Pengelolaan kawasan yang sangat luas dan kaya ini, menhadapi berbagai tantangan, baik secara internal dan eksternal. Penguatan leadership di seluruh bagian sangat penting. Stategi pengelolaan berdasarkan jaringan dan kerjasama multipihak (Pemerintah daerah, pakar, praktisi, masyarakat, swasya, media massa dan lembaga swadaya masyarakat) merupakan “lagu wajib” yang harus dapat dilakukan secara konsisten dan berkelanjutan. Kembali bekerja di lapangan, dengan pola resort-based management (RBM) yang didukung kajian ilmiah (scientific-based) oleh pakar dan pengalaman lapangan dari staf senior (tacit knowledge), seharusnya dapat dilakukan secara terpadu.
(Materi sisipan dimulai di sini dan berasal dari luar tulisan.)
import Mathlib
import Summits.ABC.ABC.Statement
import HarnessLib

/-!
# Square factors of `2^k ∓ 1` at non-Wieferich primes (solo-blind seat, session 5)

Shapes E (`1 + 2^k = p^m q^n`) and F (`1 + p^m q^n = 2^k`) of the first open support satisfy `c > rad` exactly when
`2^k ± 1` is squareful.  We prove the classical criterion behind the "Wieferich-type residue" of the ω = 3 atlas:
if `p² ∣ 2^k - 1` (or `p² ∣ 2^k + 1`) for an odd prime `p` that is NOT a base-2 Wieferich prime
(`p² ∤ 2^(p-1) - 1`), then `p ∣ k`.  (Order argument in `ZMod (p²)`: the order of `2` divides `gcd(k, p(p-1))`, and
if `p ∤ k` it divides `p - 1`.)  Hence a square factor of `2^k ∓ 1` comes either from lifting the exponent (`p ∣ k`)
or from a Wieferich prime.

* `dvd_of_sq_dvd_two_pow_sub_one`, `dvd_of_sq_dvd_two_pow_add_one` : the criterion.
* `shapeF_square_factor`, `shapeE_square_factor` : the shape-E/F corollaries.
-/

namespace Summit.ABC.ABC.Theorems

/-- `(2 : ZMod N)^j = 1 ↔ N ∣ 2^j - 1`. -/
private theorem two_pow_eq_one_iff {N j : ℕ} : (2 : ZMod N) ^ j = 1 ↔ N ∣ 2 ^ j - 1 := by
  rw [← ZMod.natCast_eq_zero_iff, Nat.cast_sub Nat.one_le_two_pow, Nat.cast_pow, Nat.cast_ofNat, Nat.cast_one,
    sub_eq_zero]

/-- **Non-Wieferich square factors of `2^k - 1` lift from the exponent.** If `p` is an odd prime with
`p² ∣ 2^k - 1` and `p² ∤ 2^(p-1) - 1`, then `p ∣ k`. -/
theorem dvd_of_sq_dvd_two_pow_sub_one {p k : ℕ} (hp : p.Prime) (hp2 : p ≠ 2) (h : p ^ 2 ∣ 2 ^ k - 1)
    (hW : ¬ p ^ 2 ∣ 2 ^ (p - 1) - 1) : p ∣ k := by
  have hp3 : 3 ≤ p := by have := hp.two_le; omega
  have hN1 : 1 < p ^ 2 := by nlinarith
  set x : ZMod (p ^ 2) := 2 with hx
  have hxk : x ^ k = 1 := two_pow_eq_one_iff.mpr h
  -- Euler: `x^(p(p-1)) = 1`
  have hcop : Nat.Coprime 2 (p ^ 2) :=
    Nat.Coprime.pow_right 2 ((Nat.coprime_primes Nat.prime_two hp).mpr hp2.symm)
  have hE' : 2 ^ Nat.totient (p ^ 2) % p ^ 2 = 1 := Nat.pow_totient_mod_eq_one hN1 hcop
  have htot : Nat.totient (p ^ 2) = p * (p - 1) := by
    rw [Nat.totient_prime_pow hp (by norm_num)]
    simp
  have hE : x ^ (p * (p - 1)) = 1 := by
    rw [← htot]
    apply two_pow_eq_one_iff.mpr
    have hmod : 1 ≡ 2 ^ Nat.totient (p ^ 2) [MOD p ^ 2] := by
      unfold Nat.ModEq
      rw [hE', Nat.mod_eq_of_lt hN1]
    exact (Nat.modEq_iff_dvd' Nat.one_le_two_pow).mp hmod
  by_contra hpk
  set g := Nat.gcd k (p * (p - 1)) with hg
  have hxg : x ^ g = 1 := pow_gcd_eq_one.mpr ⟨hxk, hE⟩
  have hpg : ¬ p ∣ g := fun h' => hpk (h'.trans (Nat.gcd_dvd_left _ _))
  have hcopg : Nat.Coprime g p := Nat.coprime_comm.mp ((Nat.Prime.coprime_iff_not_dvd hp).mpr hpg)
  have hg1 : g ∣ p * (p - 1) := Nat.gcd_dvd_right _ _
  obtain ⟨c, hc⟩ : g ∣ p - 1 := hcopg.dvd_of_dvd_mul_left hg1
  have : x ^ (p - 1) = 1 := by rw [hc, pow_mul, hxg, one_pow]
  exact hW (two_pow_eq_one_iff.mp this)

/-- The same for `2^k + 1`: if `p` is an odd prime with `p² ∣ 2^k + 1` and `p² ∤ 2^(p-1) - 1`, then `p ∣ k`. -/
theorem dvd_of_sq_dvd_two_pow_add_one {p k : ℕ} (hp : p.Prime) (hp2 : p ≠ 2) (h : p ^ 2 ∣ 2 ^ k + 1)
    (hW : ¬ p ^ 2 ∣ 2 ^ (p - 1) - 1) : p ∣ k := by
  have h2 : p ^ 2 ∣ 2 ^ (2 * k) - 1 := by
    have : 2 ^ (2 * k) - 1 = (2 ^ k - 1) * (2 ^ k + 1) := by
      have h1 : 1 ≤ 2 ^ k := Nat.one_le_two_pow
      have h3 : 1 ≤ 2 ^ (2 * k) := Nat.one_le_two_pow
      zify [h1, h3]
      ring
    rw [this]
    exact h.mul_left _
  rcases (Nat.Prime.dvd_mul hp).mp (dvd_of_sq_dvd_two_pow_sub_one hp hp2 h2 hW) with h' | h'
  · exact absurd ((Nat.prime_dvd_prime_iff_eq hp Nat.prime_two).mp h') hp2
  · exact h'

/-- **Shape F.** If `2^k - 1 = p^m q^n` with `p` an odd non-Wieferich prime and `m ≥ 2`, then `p ∣ k`. -/
theorem shapeF_square_factor {k m n p q : ℕ} (hp : p.Prime) (hp2 : p ≠ 2) (hm : 2 ≤ m)
    (hW : ¬ p ^ 2 ∣ 2 ^ (p - 1) - 1) (h : 2 ^ k - 1 = p ^ m * q ^ n) : p ∣ k :=
  dvd_of_sq_dvd_two_pow_sub_one hp hp2 (by rw [h]; exact (pow_dvd_pow p hm).mul_right _) hW

/-- **Shape E.** If `2^k + 1 = p^m q^n` with `p` an odd non-Wieferich prime and `m ≥ 2`, then `p ∣ k`. -/
theorem shapeE_square_factor {k m n p q : ℕ} (hp : p.Prime) (hp2 : p ≠ 2) (hm : 2 ≤ m)
    (hW : ¬ p ^ 2 ∣ 2 ^ (p - 1) - 1) (h : 2 ^ k + 1 = p ^ m * q ^ n) : p ∣ k :=
  dvd_of_sq_dvd_two_pow_add_one hp hp2 (by rw [h]; exact (pow_dvd_pow p hm).mul_right _) hW

end Summit.ABC.ABC.Theorems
Dalam pengelolaan dengan pendekatan RBM tersebut, masyarakat diposisikan sebagai subyek bukan sebagai obyek. Tangkahan, merupakan contoh nyata bagaimana masyarakat berperan aktif dalam pengembangan wisata alam dan sekaligus menjaga hutan Leuser. Masyarakat Tangkahan sebagai pelaku utama penjaga hutan Leuser.
Tekanan dari luar berupa perubahan penggunaan lahan yang didominasi oleh sawit telah menyebabkan semakin meningkatnya perambahan sebagaimana yang terjadi di Besitang, kawasan hutan tropis dataran rendah terpenting di Sumatra Utara. Penegakan hokum terhadap actor intelektual dibarengi dengan pendekatan kemitraan dengan masyarakat setempat seharusnya dilanjutkan secara konsistendan tuntas. Rendahnya kapasistas governance di tingkat kabupatan di Aceh Tenggara menyebabkan kerusakan yang berat di hutan-hutan alam Leuser. Oleh kerena itu, masa depan kelola taman-taman nasional di Indonesia tidak dapat dilepaskan dari seberapa jauh kita mampu membangun kebijakan pembangunan yang saling mendukung bagi upaya pelestarian kawasan hutan di sekitarnya dan upaya peningkatan kesejahteraan masyarakat.